- _Goal of the exercise_
Find the word "slot" in the data. Return every line where it appears.

- _Record excerpts_
****
open Classical in
/-- **(2.136)₁ ∧ (2.136)₂ ∧ (2.136)₄ FOR THE GENUINE k-LEVEL `G`, EVERY ODD `L ≥ 5`, NO PLACEMENT HYPOTHESIS** — `prop26_2136_lap_kLevel_line3_le` applied to the
padded family `padT D` (`k + 1` levels, empty bottom level, `P′ = L·P″`; every cube placed by `placed_pad`; the same `𝔅`, `R`, `Δ_a`, hence the same
`G` — `SameOm.GE_eq` — and the same blocks, distance and lengths — `hasMajorant_of_pad`, `dist_eT`, `pref_eT`): binders = those of
`…B6Prop26KLevelAssemblyPadV1L3.prop26_2136_kLevel_final_pad_le` verbatim (line 3 displayed for the cubes of the padded family, weights `w ∘ idxB`);
conclusion = the slot-1 majorant of `onFun G` ∧ for every `ν` the slot-2 majorant `A·(L^{j(y)}·|c′|⁻¹)·e^{−delta3 α (2σ)·d_T}` of `DV ν c′ ∘ₗ onFun G` ∧
the slot-4 majorant `A·e^{−delta3 α (2σ)·d_T}` of `LapV c′ ∘ₗ onFun G`.
[cite: Balaban1984PropagatorsII, Prop. 2.6 (2.136) p.247, (2.141) p.247, (2.133)–(2.135) p.247, (2.92) p.239, (2.36) p.229, (2.1)–(2.4) p.224, Lemma 2.1 p.234] -/
theorem prop26_2136_lap_kLevel_pad_le (d ℓ : ℕ) (hd : 1 ≤ d + 1) (hL : Odd (ℓ + 1) ∧ 1 < ℓ + 1) {b₀ b₁ : ℝ} (hb₀ : 0 < b₀) (hb₁ : b₀ ≤ b₁) :
    ∃ σ₀ : ℝ, 0 < σ₀ ∧ ∀ (σ : ℝ), 0 < σ → σ ≤ σ₀ → ∀ (α : ℝ), 0 ≤ α → α ≤ 1 → ∀ (N₀ : ℕ), 0 < N₀ → ∀ {CD cD : ℝ}, 0 ≤ CD → 0 < cD →
    ∃ A M₁ : ℝ, 0 ≤ A ∧ 0 < M₁ ∧
    ∀ (m K : ℕ) {Mh k R : ℕ} {P' P'' : Fin (d + 1) → ℕ}
      (hN : ∀ μ, N0 ℓ Mh k P' μ = (PV d ℓ m K hd hL).sitesPerDir 0) (D : B6MultiLevelTorusOperatorL0.TDomains d ℓ Mh k P' R) (hk : k ≤ m + K) (hk' : k + 1 ≤ m + K) (_ : 1 ≤ k)
      {a : ℕ} (hMha : Mh = (ℓ + 1) ^ a) (hM8 : 8 ≤ Mh) (_ : 2 * (ℓ + 1) ^ 2 ≤ R)
      (hLP : ∀ μ, P' μ = (ℓ + 1) * P'' μ) (hP5 : ∀ μ, 5 ≤ P'' μ)
      (_ : M₁ ≤ ((ℓ : ℝ) + 1) * Mh) (_ : N₀ + 1 ≤ R * ((ℓ + 1) * Mh))
      (_ : Real.exp (-(α * σ)) * ((ℓ : ℝ) + 1) ^ ((2 * (d + 1 : ℕ) : ℝ) / N₀) < 1)
      {cf : ℝ} (hcf : cf ≠ 0) {w : BondIdx (domT hN D hk) → ℝ} (hw : ∀ i, 0 < w i) (_ : GlobalBand b₀ b₁ cf w)
      -- line 3 for the members of the cubes of the PADDED family (every cube placed: `placed_pad`)
      (_ : ∀ c : ↥(cubes (padT D hLP).toDomains), HasMajorant (g := geomTB (padT D hLP)) (blkV1 (hN_pad hN hLP) (padT D hLP))
        (mulOp (zB (hN_pad hN hLP) (padT D hLP) (one_le_of_eight_le hM8) (four_le_of_five_le hP5) c) *
          (onFun (dE (P := PV d ℓ m K hd hL) cf ∘ₗ (LinearMap.id - RE (domT (hN_pad hN hLP) (padT D hLP) hk') cf) ∘ₗ dsE cf) -
            Pl (hN_pad hN hLP) hk' (one_le_of_eight_le hM8) (four_le_of_five_le hP5) hMha c (band_le (d := d) (ℓ := ℓ) hb₀ hb₁)
              (placed_pad D hLP hP5 c) (w ∘ (sameOm_domT_pad hN D hk hLP hk').idxB) cf) *
          mulOp (hB (hN_pad hN hLP) (padT D hLP) c))
        (fun y y'' => CD * cf ^ 2 * Real.exp (-(cD * (geomTB (padT D hLP)).M)) / (geomTB (padT D hLP)).len y ^ 2 *
          Real.exp (-((2 * σ) * (geomTB (padT D hLP)).dist y y'')))),
      HasMajorant (g := geomT D) (blkV1 hN D) (onFun (GE (domT hN D hk) hcf hw))
        (fun y y' => A * pref cf y * Real.exp (-(delta3 α (2 * σ) * (geomT D).dist y y'))) ∧
      (∀ ν : Fin (d + 1), HasMajorant (g := geomT D) (blkV1 hN D) (DV ν cf ∘ₗ onFun (GE (domT hN D hk) hcf hw))
        (fun y y' => A * ((geomT D).len y * |cf|⁻¹) * Real.exp (-(delta3 α (2 * σ) * (geomT D).dist y y')))) ∧
      HasMajorant (g := geomT D) (blkV1 hN D) (LapV cf ∘ₗ onFun (GE (domT hN D hk) hcf hw))
        (fun y y' => A * Real.exp (-(delta3 α (2 * σ) * (geomT D).dist y y'))) := by
  obtain ⟨σ₀, hσ₀, h⟩ := prop26_2136_lap_kLevel_line3_le d ℓ hd hL hb₀ hb₁
  refine ⟨σ₀, hσ₀, fun σ hσ0 hσle α hα0 hα1 N₀ hN₀ CD cD hCD hcD => ?_⟩
  obtain ⟨A, M₁, hA, hM₁, h2⟩ := h σ hσ0 hσle α hα0 hα1 N₀ hN₀ hCD hcD
  refine ⟨A, M₁, hA, hM₁, ?_⟩
  intro m K Mh k R P' P'' hN D hk hk' hk1 a hMha hM8 hR2 hLP hP5 hLM hRM hθ cf hcf w hw hwb hD3
  have hS := sameOm_domT_pad hN D hk hLP hk'
  have hw' : ∀ i, 0 < (w ∘ hS.idxB) i := fun i => hw _
  -- the pair for the padded family (k + 1 levels, every cube placed)
  have hpad := h2 m K (hN_pad hN hLP) (padT D hLP) hk' (by omega) hMha hM8 hR2 hP5 (placed_pad D hLP hP5) hLM hRM hθ hcf hw'
    (globalBand_pad D hLP hN hk hk' hwb) hD3
  -- the padded family has literally the same `G`
  rw [hS.GE_eq hcf hw hw'] at hpad
  -- the same blocks, block map, distance, prefactor and lengths
  have hK : (fun a b : (geomT D).Site => A * pref cf (D := padT D hLP) (eT D hLP a) *
      Real.exp (-(delta3 α (2 * σ) * (geomT (padT D hLP)).dist (eT D hLP a) (eT D hLP b)))) =
      fun y y' => A * pref cf y * Real.exp (-(delta3 α (2 * σ) * (geomT D).dist y y')) := by
    funext a b
    rw [dist_eT, pref_eT]
  have hK2 : (fun a b : (geomT D).Site => A * ((geomT (padT D hLP)).len (eT D hLP a) * |cf|⁻¹) *
      Real.exp (-(delta3 α (2 * σ) * (geomT (padT D hLP)).dist (eT D hLP a) (eT D hLP b)))) =
      fun y y' => A * ((geomT D).len y * |cf|⁻¹) * Real.exp (-(delta3 α (2 * σ) * (geomT D).dist y y')) := by
    funext a b
    rw [dist_eT]
    rfl
  have hK4 : (fun a b : (geomT D).Site => A *
      Real.exp (-(delta3 α (2 * σ) * (geomT (padT D hLP)).dist (eT D hLP a) (eT D hLP b)))) =
      fun y y' => A * Real.exp (-(delta3 α (2 * σ) * (geomT D).dist y y')) := by
    funext a b
    rw [dist_eT]
  refine ⟨?_, fun ν => ?_, ?_⟩
  · rw [← hK]
    exact hasMajorant_of_pad D hLP hN hpad.1
  · rw [← hK2]
    exact hasMajorant_of_pad D hLP hN (hpad.2.1 ν)
  · rw [← hK4]
    exact hasMajorant_of_pad D hLP hN hpad.2.2

open Classical in
/-- **THE SAME STATED ON THE ORIGINAL DATA** (`P″ := P′/L`, `P′ ≥ 5L`, `M_h = Lᵃ`; the padding data derived by `hLP_of_V1`, `hP5_of_V1`, `hk'_of_V1` of
`…B6Prop26KLevelAssemblyPadV1`): (2.136)₁ ∧ (2.136)₂ ∧ (2.136)₄ for the genuine `G`, every odd `L ≥ 5`, `k ≥ 1`, rate `delta3 α (2σ)`, any `σ ≤ σ₀`.
[cite: Balaban1984PropagatorsII, Prop. 2.6 (2.136) p.247, (2.141) p.247, (2.133)–(2.135) p.247, (2.92) p.239, (2.36) p.229, (2.1)–(2.4) p.224, Lemma 2.1 p.234] -/
theorem prop26_2136_lap_kLevel_pad_le_V1 (d ℓ : ℕ) (hd : 1 ≤ d + 1) (hL : Odd (ℓ + 1) ∧ 1 < ℓ + 1) {b₀ b₁ : ℝ} (hb₀ : 0 < b₀) (hb₁ : b₀ ≤ b₁) :
    ∃ σ₀ : ℝ, 0 < σ₀ ∧ ∀ (σ : ℝ), 0 < σ → σ ≤ σ₀ → ∀ (α : ℝ), 0 ≤ α → α ≤ 1 → ∀ (N₀ : ℕ), 0 < N₀ → ∀ {CD cD : ℝ}, 0 ≤ CD → 0 < cD →
    ∃ A M₁ : ℝ, 0 ≤ A ∧ 0 < M₁ ∧
    ∀ (m K : ℕ) {Mh k R : ℕ} {P' : Fin (d + 1) → ℕ}
      (hN : ∀ μ, N0 ℓ Mh k P' μ = (PV d ℓ m K hd hL).sitesPerDir 0) (D : B6MultiLevelTorusOperatorL0.TDomains d ℓ Mh k P' R) (hk : k ≤ m + K) (_ : 1 ≤ k)
      {a : ℕ} (hMha : Mh = (ℓ + 1) ^ a) (hM8 : 8 ≤ Mh) (_ : 2 * (ℓ + 1) ^ 2 ≤ R) (hP : ∀ μ, 5 * (ℓ + 1) ≤ P' μ)
      (_ : M₁ ≤ ((ℓ : ℝ) + 1) * Mh) (_ : N₀ + 1 ≤ R * ((ℓ + 1) * Mh))
      (_ : Real.exp (-(α * σ)) * ((ℓ : ℝ) + 1) ^ ((2 * (d + 1 : ℕ) : ℝ) / N₀) < 1)
      {cf : ℝ} (hcf : cf ≠ 0) {w : BondIdx (domT hN D hk) → ℝ} (hw : ∀ i, 0 < w i) (_ : GlobalBand b₀ b₁ cf w)
      (_ : ∀ c : ↥(cubes (padT D (hLP_of_V1 hN hMha hP)).toDomains),
        HasMajorant (g := geomTB (padT D (hLP_of_V1 hN hMha hP))) (blkV1 (hN_pad hN (hLP_of_V1 hN hMha hP)) (padT D (hLP_of_V1 hN hMha hP)))
        (mulOp (zB (hN_pad hN (hLP_of_V1 hN hMha hP)) (padT D (hLP_of_V1 hN hMha hP)) (one_le_of_eight_le hM8)
            (four_le_of_five_le (hP5_of_V1 hP)) c) *
          (onFun (dE (P := PV d ℓ m K hd hL) cf ∘ₗ
              (LinearMap.id - RE (domT (hN_pad hN (hLP_of_V1 hN hMha hP)) (padT D (hLP_of_V1 hN hMha hP)) (hk'_of_V1 hN hMha hP)) cf) ∘ₗ dsE cf) -
            Pl (hN_pad hN (hLP_of_V1 hN hMha hP)) (hk'_of_V1 hN hMha hP) (one_le_of_eight_le hM8) (four_le_of_five_le (hP5_of_V1 hP)) hMha c
              (band_le (d := d) (ℓ := ℓ) hb₀ hb₁) (placed_pad D (hLP_of_V1 hN hMha hP) (hP5_of_V1 hP) c)
              (w ∘ (sameOm_domT_pad hN D hk (hLP_of_V1 hN hMha hP) (hk'_of_V1 hN hMha hP)).idxB) cf) *
          mulOp (hB (hN_pad hN (hLP_of_V1 hN hMha hP)) (padT D (hLP_of_V1 hN hMha hP)) c))
        (fun y y'' => CD * cf ^ 2 * Real.exp (-(cD * (geomTB (padT D (hLP_of_V1 hN hMha hP))).M)) /
          (geomTB (padT D (hLP_of_V1 hN hMha hP))).len y ^ 2 * Real.exp (-((2 * σ) * (geomTB (padT D (hLP_of_V1 hN hMha hP))).dist y y'')))),
      HasMajorant (g := geomT D) (blkV1 hN D) (onFun (GE (domT hN D hk) hcf hw))
        (fun y y' => A * pref cf y * Real.exp (-(delta3 α (2 * σ) * (geomT D).dist y y'))) ∧
      (∀ ν : Fin (d + 1), HasMajorant (g := geomT D) (blkV1 hN D) (DV ν cf ∘ₗ onFun (GE (domT hN D hk) hcf hw))
        (fun y y' => A * ((geomT D).len y * |cf|⁻¹) * Real.exp (-(delta3 α (2 * σ) * (geomT D).dist y y')))) ∧
      HasMajorant (g := geomT D) (blkV1 hN D) (LapV cf ∘ₗ onFun (GE (domT hN D hk) hcf hw))
        (fun y y' => A * Real.exp (-(delta3 α (2 * σ) * (geomT D).dist y y'))) := by
  obtain ⟨σ₀, hσ₀, h⟩ := prop26_2136_lap_kLevel_pad_le d ℓ hd hL hb₀ hb₁
  refine ⟨σ₀, hσ₀, fun σ hσ0 hσle α hα0 hα1 N₀ hN₀ CD cD hCD hcD => ?_⟩
  obtain ⟨A, M₁, hA, hM₁, h2⟩ := h σ hσ0 hσle α hα0 hα1 N₀ hN₀ hCD hcD
  refine ⟨A, M₁, hA, hM₁, ?_⟩
  intro m K Mh k R P' hN D hk hk1 a hMha hM8 hR2 hP hLM hRM hθ cf hcf w hw hwb hD3
  exact h2 m K hN D hk (hk'_of_V1 hN hMha hP) hk1 hMha hM8 hR2 (hLP_of_V1 hN hMha hP) (hP5_of_V1 hP) hLM hRM hθ hcf hw hwb hD3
****
- _Answer_
conclusion = the slot-1 majorant of `onFun G` ∧ for every `ν` the slot-2 majorant `A·(L^{j(y)}·|c′|⁻¹)·e^{−delta3 α (2σ)·d_T}` of `DV ν c′ ∘ₗ onFun G` ∧
the slot-4 majorant `A·e^{−delta3 α (2σ)·d_T}` of `LapV c′ ∘ₗ onFun G`.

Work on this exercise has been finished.